Type: Informational EventID: 1020 Source: Communicator
 Description:
Communicator has enabled event logging.
Information about failed calls will be sent to the Windows event log.

Event ID 1020 is useful only for identifying that client event logs are turned on when looking for problematic warnings and errors in the event log.

Examples of Problem Events and Troubleshooting Steps

The detailed tracing log (described in more detail in the following section) is a primary means of understanding the details of problems when they occur, and if event logs are enabled in Office Communicator, it will also create event log entries when there are failures to provide diagnostic information. These entries are incredibly useful for diagnosing login problems. The following examples clearly explain the problem, point at data related to the problem, and explain the steps involved for solving the problem.

This first sample event log message (1007) occurs because Communicator is configured with an invalid server name, IConfiguredAnInvalidServerName.contoso.com. The message explains that Communicator cannot find a server with that name when attempting to resolve the hostname specified using the DNS. As is typical for most events, the actions to be taken next are clearly laid out in the event log Resolution, which greatly aids in resolving the problem.
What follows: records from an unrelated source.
import Mathlib
import HarnessLib
import Literature.Analysis.Calculus.ThirdOrderChainRule
import Literature.Analysis.Calculus.IteratedDifferenceBound
import Literature.MathematicalPhysics.QuantumLattice.HubbardSliceSymbolBandChain
import Summits.HubbardSuperconductivity.HubbardSuperconductivity.Theorems.KLProgrammeKLRegimeSliceSymbolLine
import Summits.HubbardSuperconductivity.HubbardSuperconductivity.Theorems.KLProgrammeKLRegimeSymbolLineDerivThree

/-!
# Route `KLProgramme` — engine support (route (L2), weighted lines): the single-slice propagator symbol composed with a `C³` band —
# THIRD differences along lattice lines (the anisotropic first-order term kept explicit)

Cell `gate-hubbard-kl`, seat hubbard-kl-k3c3-p2 (g8), for the ENGINE child stmt-HubbardSuperconductivity-20437 (`stub_engine_step_norms`: the
WEIGHTED lines `KernelNormsWt4 … K_n j` and conjunct 3 (E4)ₙ via W1; located risk «(b)-Wt@j≥1»).  The order-three twin of k3c2-p3's
`KLProgrammeKLRegimeSliceSymbolLine` (orders `≤ 2`, `C²` band): the mixed master lemma
`KLProgrammeKLRegimeTorusL1MixedDifferencesMoment.sum_wt_norm_charSum_le_of_mixed_differences` (p3 g10) asks for POINTWISE single-direction THIRD
differences of the symbol along the axes, the normal and the tangent (isotropic rates); for the propagator factor `p ↦ Ψ̂_ω(e p)`
(`Ψ̂ = sliceSymbolFnXi c 0 Λ Λ′ ω`, Literature `HubbardSliceSymbolSmoothMomentum` / `…XiThird`: `‖Ψ̂′‖ ≤ K₁ = (16B₁+16)c/Λ²`,
`‖Ψ̂″‖ ≤ K₂ = (32B₂+144B₁+128)c/Λ³`, `‖Ψ̂‴‖ ≤ K₃ = (64B₃+480B₂+1728B₁+1536)c/Λ⁴`) they come from the order-three chain along the path `s ↦ e(q + s•w)`
(Literature `ThirdOrderChainRule.hasDerivAt_chain3_comp`, `HubbardSliceSymbolBandChain.norm_sliceSymbolFnXi_comp_deriv3_le`) and the iterated mean value
inequality (`IteratedDifferenceBound.norm_fwdDiff_iter_le_of_hasDerivAt`), with the band read through THREE derivatives (`‖D²e‖ ≤ K₂ᵉ`, `‖D³e‖ ≤ K₃ᵉ`;
p4/p3's `abs_fderiv_line_le`, `abs_iteratedDeriv_two_line_le`, `abs_iteratedDeriv_three_line_le`):

* §1 **`norm_fwdDiff_three_sliceSymbol_path_le`** — along a path `ξ` with derivatives `ξ₁, ξ₂, ξ₃` everywhere and `|ξ₁| ≤ a`, `|ξ₂| ≤ b`, `|ξ₃| ≤ b′`
  on `[x, x + 3δ]` (`δ ≥ 0`): `‖Δ_δ³(Ψ̂_ω ∘ ξ)(x)‖ ≤ δ³·(K₃a³ + 3K₂ab + K₁b′)`;
* §2 **`norm_fwdDiff_three_sliceSymbol_line_le`** — for `e : V → ℝ` of class `C³` with `‖D²e‖ ≤ K₂ᵉ`, `‖D³e‖ ≤ K₃ᵉ`:
  `‖Δ_w³[p ↦ Ψ̂_ω(e p)](q)‖ ≤ K₃(|De(q)w| + 3K₂ᵉ‖w‖²)³ + 3K₂(|De(q)w| + 3K₂ᵉ‖w‖²)(K₂ᵉ‖w‖²) + K₁K₃ᵉ‖w‖³` — along the tangent of the frame's
  Fermi curve `|De(q)w|` is small (anisotropic gain), the curvature costs `K₂ᵉ`, and the third derivative of the band enters only LINEARLY
  through `K₁K₃ᵉ‖w‖³` (the term that is isotropically sized for a flow frame, finding W1-TAN3).

Everything is proved; no definitions, no named facts. [folklore]

References: G. Benfatto, A. Giuliani, V. Mastropietro, Ann. Henri Poincaré 7 (2006) 809–898, (2.36aa), Lemma 2.2 (2.52)–(2.55), §3 (3.2)–(3.8);
M. Salmhofer, *Renormalization* (1999), §4.2.5 (4.70)–(4.71).
-/

noncomputable section

namespace Summit.HubbardSuperconductivity.HubbardSuperconductivity.Theorems.TorusFourierL2

set_option linter.dupNamespace false -- summit = problem name (single-conjunct summit), D-0017

open Set Complex Literature.MathematicalPhysics.QuantumLattice Literature.Probability.LatticeModels Literature.Analysis.Calculus

/-! ### §1 The slice symbol along a `C³` path: third differences -/

section Path

variable {c Λ Λ' ω : ℝ}

/-- **Third difference along a `C³` path** (mean value inequality three times along the order-three chain): if `ξ` has derivatives
`ξ₁, ξ₂, ξ₃` everywhere with `|ξ₁| ≤ a`, `|ξ₂| ≤ b`, `|ξ₃| ≤ b′` on `[x, x + 3δ]` (`δ ≥ 0`), then
`‖Δ_δ³(Ψ̂_ω ∘ ξ)(x)‖ ≤ δ³·[(64B₃+480B₂+1728B₁+1536)(c/Λ⁴)a³ + 3(32B₂+144B₁+128)(c/Λ³)ab + (16B₁+16)(c/Λ²)b′]`.
[cite: BenfattoGiulianiMastropietro2006, (2.36aa)] -/
theorem norm_fwdDiff_three_sliceSymbol_path_le (hΛ : 0 < Λ) (hΛΛ' : Λ ≤ Λ') (hc : 0 ≤ c) {B₁ B₂ B₃ : ℝ}
    (hB₁ : ∀ x, |deriv salmhoferCutoff x| ≤ B₁) (hB₂ : ∀ x, |deriv (deriv salmhoferCutoff) x| ≤ B₂)
    (hB₃ : ∀ x, |deriv (deriv (deriv salmhoferCutoff)) x| ≤ B₃)
    {ξ ξ₁ ξ₂ ξ₃ : ℝ → ℝ} (hξ : ∀ t, HasDerivAt ξ (ξ₁ t) t) (hξ₁ : ∀ t, HasDerivAt ξ₁ (ξ₂ t) t) (hξ₂ : ∀ t, HasDerivAt ξ₂ (ξ₃ t) t)
    {x δ a b b' : ℝ} (hδ : 0 ≤ δ) (ha : ∀ t ∈ Icc x (x + 3 * δ), |ξ₁ t| ≤ a) (hb : ∀ t ∈ Icc x (x + 3 * δ), |ξ₂ t| ≤ b)
    (hb' : ∀ t ∈ Icc x (x + 3 * δ), |ξ₃ t| ≤ b') :
    ‖(fwdDiff δ)^[3] (fun t => sliceSymbolFnXi c 0 Λ Λ' ω (ξ t)) x‖ ≤
      δ ^ 3 * ((64 * B₃ + 480 * B₂ + 1728 * B₁ + 1536) * c / Λ ^ 4 * a ^ 3 +
        3 * ((32 * B₂ + 144 * B₁ + 128) * c / Λ ^ 3 * a * b) + (16 * B₁ + 16) * c / Λ ^ 2 * b') := by
  have hB10 : 0 ≤ B₁ := (abs_nonneg _).trans (hB₁ 0)
  have hB20 : 0 ≤ B₂ := (abs_nonneg _).trans (hB₂ 0)
  have hB30 : 0 ≤ B₃ := (abs_nonneg _).trans (hB₃ 0)
  have hθ : |(0 : ℝ)| ≤ Λ / 4 := abs_zero_le_quarter hΛ
  set G : ℕ → ℝ → ℂ := fun k t =>
      if k = 0 then sliceSymbolFnXi c 0 Λ Λ' ω (ξ t)
      else if k = 1 then sliceSymbolFnXiD1 c 0 Λ Λ' ω (ξ t) * (ξ₁ t : ℂ)
      else if k = 2 then sliceSymbolFnXiD2 c 0 Λ Λ' ω (ξ t) * (ξ₁ t : ℂ) ^ 2 + sliceSymbolFnXiD1 c 0 Λ Λ' ω (ξ t) * (ξ₂ t : ℂ)
      else if k = 3 then sliceSymbolFnXiD3 c 0 Λ Λ' ω (ξ t) * (ξ₁ t : ℂ) ^ 3 +
        3 * (sliceSymbolFnXiD2 c 0 Λ Λ' ω (ξ t) * (ξ₁ t : ℂ) * (ξ₂ t : ℂ)) + sliceSymbolFnXiD1 c 0 Λ Λ' ω (ξ t) * (ξ₃ t : ℂ)
      else 0 with hG
  have hchain : ∀ k < 3, ∀ t, HasDerivAt (G k) (G (k + 1) t) t :=
    hasDerivAt_sliceSymbolFnXi_comp_chain (c := c) (ω := ω) hΛ hΛΛ' hθ hξ hξ₁ hξ₂
  set K : ℝ := (64 * B₃ + 480 * B₂ + 1728 * B₁ + 1536) * c / Λ ^ 4 * a ^ 3 +
      3 * ((32 * B₂ + 144 * B₁ + 128) * c / Λ ^ 3 * a * b) + (16 * B₁ + 16) * c / Λ ^ 2 * b' with hK
  have hbound : ∀ s ∈ Icc x (x + 3 * δ), ‖G 3 s‖ ≤ K := by
    intro s hs
    have ha0 : 0 ≤ a := (abs_nonneg _).trans (ha s hs)
    have hb0 : 0 ≤ b := (abs_nonneg _).trans (hb s hs)
    have h3 : G 3 s = sliceSymbolFnXiD3 c 0 Λ Λ' ω (ξ s) * (ξ₁ s : ℂ) ^ 3 +
        3 * (sliceSymbolFnXiD2 c 0 Λ Λ' ω (ξ s) * (ξ₁ s : ℂ) * (ξ₂ s : ℂ)) + sliceSymbolFnXiD1 c 0 Λ Λ' ω (ξ s) * (ξ₃ s : ℂ) := by
      simp [hG]
    rw [h3]
    refine (norm_sliceSymbolFnXi_comp_deriv3_le hΛ hΛΛ' hθ hc hB₁ hB₂ hB₃ (ξ s) (ξ₁ s) (ξ₂ s) (ξ₃ s)).trans ?_
    have k1 : 0 ≤ (64 * B₃ + 480 * B₂ + 1728 * B₁ + 1536) * c / Λ ^ 4 := by positivity
    have k2 : 0 ≤ (32 * B₂ + 144 * B₁ + 128) * c / Λ ^ 3 := by positivity
    have k3 : 0 ≤ (16 * B₁ + 16) * c / Λ ^ 2 := by positivity
    have e1 : |ξ₁ s| ^ 3 ≤ a ^ 3 := pow_le_pow_left₀ (abs_nonneg _) (ha s hs) 3
    have e2 : |ξ₁ s| * |ξ₂ s| ≤ a * b := mul_le_mul (ha s hs) (hb s hs) (abs_nonneg _) ha0
    rw [hK]
    refine add_le_add (add_le_add (mul_le_mul_of_nonneg_left e1 k1) (mul_le_mul_of_nonneg_left ?_ (by norm_num)))
      (mul_le_mul_of_nonneg_left (hb' s hs) k3)
    rw [mul_assoc, mul_assoc]
    exact mul_le_mul_of_nonneg_left e2 k2
  have h := Literature.Analysis.norm_fwdDiff_iter_le_of_hasDerivAt hδ 3 G x K (fun k hk s _ => hchain k hk s)
    (fun s hs => hbound s (by simpa using hs))
  have h0 : G 0 = fun s => sliceSymbolFnXi c 0 Λ Λ' ω (ξ s) := by funext s; simp [hG]
  rw [h0] at h
  exact h

end Path

/-! ### §2 The line instance: `ξ(s) = e(q + s•w)` for a `C³` band `e` with `‖D²e‖ ≤ K₂ᵉ`, `‖D³e‖ ≤ K₃ᵉ` -/

section Line

variable {V : Type*} [NormedAddCommGroup V] [NormedSpace ℝ V] {c Λ Λ' ω : ℝ}

/-- A `C³` band is `C²`. [folklore] -/
theorem contDiff_two_of_contDiff_three {e : V → ℝ} (he : ContDiff ℝ 3 e) : ContDiff ℝ 2 e := he.of_le (by norm_num)

/-- The second-derivative path `s ↦ ∂ₛ²e(q + s•w)` has derivative `∂ₛ³e(q + s•w)` (for a `C³` band). [folklore] -/
theorem hasDerivAt_line_deriv_two {e : V → ℝ} (he : ContDiff ℝ 3 e) (q w : V) (s : ℝ) :
    HasDerivAt (iteratedDeriv 2 (fun s : ℝ => e (q + s • w))) (iteratedDeriv 3 (fun s : ℝ => e (q + s • w)) s) s :=
  hasDerivAt_iteratedDeriv_two_of_contDiff_three (contDiff_three_line he q w) s

/-- **Third difference of the slice symbol along a lattice line** (`C³` data of the band): for `e : V → ℝ` of class `C³` with
`‖D²e‖ ≤ K₂ᵉ` and `‖D³e‖ ≤ K₃ᵉ`,
`‖Δ_w³[p ↦ Ψ̂_ω(e p)](q)‖ ≤ K₃(|De(q)w| + 3K₂ᵉ‖w‖²)³ + 3K₂(|De(q)w| + 3K₂ᵉ‖w‖²)(K₂ᵉ‖w‖²) + K₁(K₃ᵉ‖w‖³)` with the slice symbol's constants
`K₁ = (16B₁+16)c/Λ²`, `K₂ = (32B₂+144B₁+128)c/Λ³`, `K₃ = (64B₃+480B₂+1728B₁+1536)c/Λ⁴` — the first-order term `|De(q)w|` is the one that is
small along the tangent of the frame's Fermi curve, the band's third derivative enters only through the last (linear) term.
[cite: BenfattoGiulianiMastropietro2006, Lemma 2.2 (2.36aa), (2.52)–(2.55)] -/
theorem norm_fwdDiff_three_sliceSymbol_line_le {e : V → ℝ} (he : ContDiff ℝ 3 e) {K₂ K₃ : ℝ}
    (hK₂ : ∀ p, ‖iteratedFDeriv ℝ 2 e p‖ ≤ K₂) (hK₃ : ∀ p, ‖iteratedFDeriv ℝ 3 e p‖ ≤ K₃)
    (hΛ : 0 < Λ) (hΛΛ' : Λ ≤ Λ') (hc : 0 ≤ c) {B₁ B₂ B₃ : ℝ} (hB₁ : ∀ x, |deriv salmhoferCutoff x| ≤ B₁)
    (hB₂ : ∀ x, |deriv (deriv salmhoferCutoff) x| ≤ B₂) (hB₃ : ∀ x, |deriv (deriv (deriv salmhoferCutoff)) x| ≤ B₃) (q w : V) :
    ‖(fwdDiff w)^[3] (fun p => sliceSymbolFnXi c 0 Λ Λ' ω (e p)) q‖ ≤
      (64 * B₃ + 480 * B₂ + 1728 * B₁ + 1536) * c / Λ ^ 4 * (|fderiv ℝ e q w| + 3 * (K₂ * ‖w‖ ^ 2)) ^ 3 +
        3 * ((32 * B₂ + 144 * B₁ + 128) * c / Λ ^ 3 * (|fderiv ℝ e q w| + 3 * (K₂ * ‖w‖ ^ 2)) * (K₂ * ‖w‖ ^ 2)) +
        (16 * B₁ + 16) * c / Λ ^ 2 * (K₃ * ‖w‖ ^ 3) := by
  have he2 : ContDiff ℝ 2 e := contDiff_two_of_contDiff_three he
  -- reduce to the real line through `q` along `w`
  have e0 := Literature.Analysis.Calculus.fwdDiff_iter_apply_add_smul q w 3 (fun p => sliceSymbolFnXi c 0 Λ Λ' ω (e p)) 0
  rw [zero_smul, add_zero] at e0
  rw [e0]
  have h := norm_fwdDiff_three_sliceSymbol_path_le (ω := ω) hΛ hΛΛ' hc hB₁ hB₂ hB₃ (ξ := fun s : ℝ => e (q + s • w))
    (ξ₁ := fun s : ℝ => fderiv ℝ e (q + s • w) w) (ξ₂ := fun s : ℝ => iteratedDeriv 2 (fun s : ℝ => e (q + s • w)) s)
    (ξ₃ := fun s : ℝ => iteratedDeriv 3 (fun s : ℝ => e (q + s • w)) s)
    (fun t => hasDerivAt_line he2 q w t) (fun t => hasDerivAt_line_deriv he2 q w t) (fun t => hasDerivAt_line_deriv_two he q w t)
    (x := 0) (δ := 1) (a := |fderiv ℝ e q w| + 3 * (K₂ * ‖w‖ ^ 2)) (b := K₂ * ‖w‖ ^ 2) (b' := K₃ * ‖w‖ ^ 3) zero_le_one
    (fun t ht => ?_) (fun t _ => abs_iteratedDeriv_two_line_le he2 hK₂ q w t) (fun t _ => abs_iteratedDeriv_three_line_le he hK₃ q w t)
  · simpa only [one_pow, one_mul] using h
  · have hK0 : 0 ≤ K₂ := le_trans (norm_nonneg _) (hK₂ q)
    have h1 := abs_fderiv_line_le he2 hK₂ q w t
    have ht3 : |t| ≤ 3 := by
      rw [abs_of_nonneg ht.1]; linarith [ht.2]
    have : K₂ * ‖w‖ ^ 2 * |t| ≤ 3 * (K₂ * ‖w‖ ^ 2) := by nlinarith [mul_nonneg hK0 (sq_nonneg ‖w‖)]
    linarith

/-- **Third difference along a lattice line, uniform form**: if moreover `|De(q)w| ≤ τ` then
`‖Δ_w³[p ↦ Ψ̂_ω(e p)](q)‖ ≤ K₃(τ + 3K₂ᵉ‖w‖²)³ + 3K₂(τ + 3K₂ᵉ‖w‖²)(K₂ᵉ‖w‖²) + K₁(K₃ᵉ‖w‖³)` (the form the torus transport consumes: along the
normal/axes `τ = ‖De‖‖w‖`, along the tangent `τ` = the sector's tangential datum). [cite: BenfattoGiulianiMastropietro2006, Lemma 2.2 (2.52)–(2.55)] -/
theorem norm_fwdDiff_three_sliceSymbol_line_le_of_le {e : V → ℝ} (he : ContDiff ℝ 3 e) {K₂ K₃ : ℝ}
    (hK₂ : ∀ p, ‖iteratedFDeriv ℝ 2 e p‖ ≤ K₂) (hK₃ : ∀ p, ‖iteratedFDeriv ℝ 3 e p‖ ≤ K₃)
    (hΛ : 0 < Λ) (hΛΛ' : Λ ≤ Λ') (hc : 0 ≤ c) {B₁ B₂ B₃ : ℝ} (hB₁ : ∀ x, |deriv salmhoferCutoff x| ≤ B₁)
    (hB₂ : ∀ x, |deriv (deriv salmhoferCutoff) x| ≤ B₂) (hB₃ : ∀ x, |deriv (deriv (deriv salmhoferCutoff)) x| ≤ B₃) (q w : V)
    {τ : ℝ} (hτ : |fderiv ℝ e q w| ≤ τ) :
    ‖(fwdDiff w)^[3] (fun p => sliceSymbolFnXi c 0 Λ Λ' ω (e p)) q‖ ≤
      (64 * B₃ + 480 * B₂ + 1728 * B₁ + 1536) * c / Λ ^ 4 * (τ + 3 * (K₂ * ‖w‖ ^ 2)) ^ 3 +
        3 * ((32 * B₂ + 144 * B₁ + 128) * c / Λ ^ 3 * (τ + 3 * (K₂ * ‖w‖ ^ 2)) * (K₂ * ‖w‖ ^ 2)) +
        (16 * B₁ + 16) * c / Λ ^ 2 * (K₃ * ‖w‖ ^ 3) := by
  have hB10 : 0 ≤ B₁ := (abs_nonneg _).trans (hB₁ 0)
  have hB20 : 0 ≤ B₂ := (abs_nonneg _).trans (hB₂ 0)
  have hB30 : 0 ≤ B₃ := (abs_nonneg _).trans (hB₃ 0)
  have hK0 : 0 ≤ K₂ := le_trans (norm_nonneg _) (hK₂ q)
  refine (norm_fwdDiff_three_sliceSymbol_line_le he hK₂ hK₃ hΛ hΛΛ' hc hB₁ hB₂ hB₃ q w).trans ?_
  have k1 : 0 ≤ (64 * B₃ + 480 * B₂ + 1728 * B₁ + 1536) * c / Λ ^ 4 := by positivity
  have k2 : 0 ≤ (32 * B₂ + 144 * B₁ + 128) * c / Λ ^ 3 := by positivity
  have s0 : 0 ≤ |fderiv ℝ e q w| + 3 * (K₂ * ‖w‖ ^ 2) := by positivity
  have s1 : |fderiv ℝ e q w| + 3 * (K₂ * ‖w‖ ^ 2) ≤ τ + 3 * (K₂ * ‖w‖ ^ 2) := by linarith
  have e1 := pow_le_pow_left₀ s0 s1 3
  have e2 : (|fderiv ℝ e q w| + 3 * (K₂ * ‖w‖ ^ 2)) * (K₂ * ‖w‖ ^ 2) ≤ (τ + 3 * (K₂ * ‖w‖ ^ 2)) * (K₂ * ‖w‖ ^ 2) :=
    mul_le_mul_of_nonneg_right s1 (by positivity)
  refine add_le_add (add_le_add (mul_le_mul_of_nonneg_left e1 k1) (mul_le_mul_of_nonneg_left ?_ (by norm_num))) le_rfl
  rw [mul_assoc, mul_assoc]
  exact mul_le_mul_of_nonneg_left e2 k2

end Line

end Summit.HubbardSuperconductivity.HubbardSuperconductivity.Theorems.TorusFourierL2

end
Type: Error EventID: 1007 Source: Communicator
 Description:
Communicator was unable to resolve the DNS hostname of the login server
IConfiguredAnInvalidServerName.contoso.com.

Resolution:
If you are using manual configuration for Communicator, please check that
the server name is typed correctly and in full.  If you are using automatic configuration,
the network administrator will need to double-check the DNS
A record configuration for IConfiguredAnInvalidServerName.contoso.com
because it could not be resolved.

The second sample event log error (1015) occurs because Communicator is configured to connect to an invalid port (9999) instead of a valid port (for example, 5061) on the server. The message explains that Communicator is unable to connect (10065 is the code for Windows WSAEHOSTUNREACH error, which means that the host is unreachable on the network). Again, the steps to resolve the problem are laid out in the Resolution section in the event log text.

Type: Error EventID: 1015 Source: Communicator
 Description:
Communicator failed to connect to server srv.contoso.com (192.168.3.1)
on port 9999 due to error 10065.  The server is not listening on the
port in question, the service is not running on this machine, the
service is not responsive, or network connectivity doesn't exist.

Resolution:
Please make sure that your workstation has network connectivity.  If you
are using manual configuration, please double-check the configuration.
The network administrator should make sure that the service is running on
port 9999 on server srv.contoso.com (192.168.3.1).

The third sample event log error occurs because Communicator cannot validate the certificate credentials presented by the server to which it is connecting. The message explains that Communicator attempted to connect to sipfed.contoso.com, but received a certificate with a Subject Name (SN) that didn't match. This typically occurs because the wrong certificate is installed on the server or an unsupported name is published in the DNS and is used to connect to the server. The Resolution section offers the appropriate steps to take to move forward.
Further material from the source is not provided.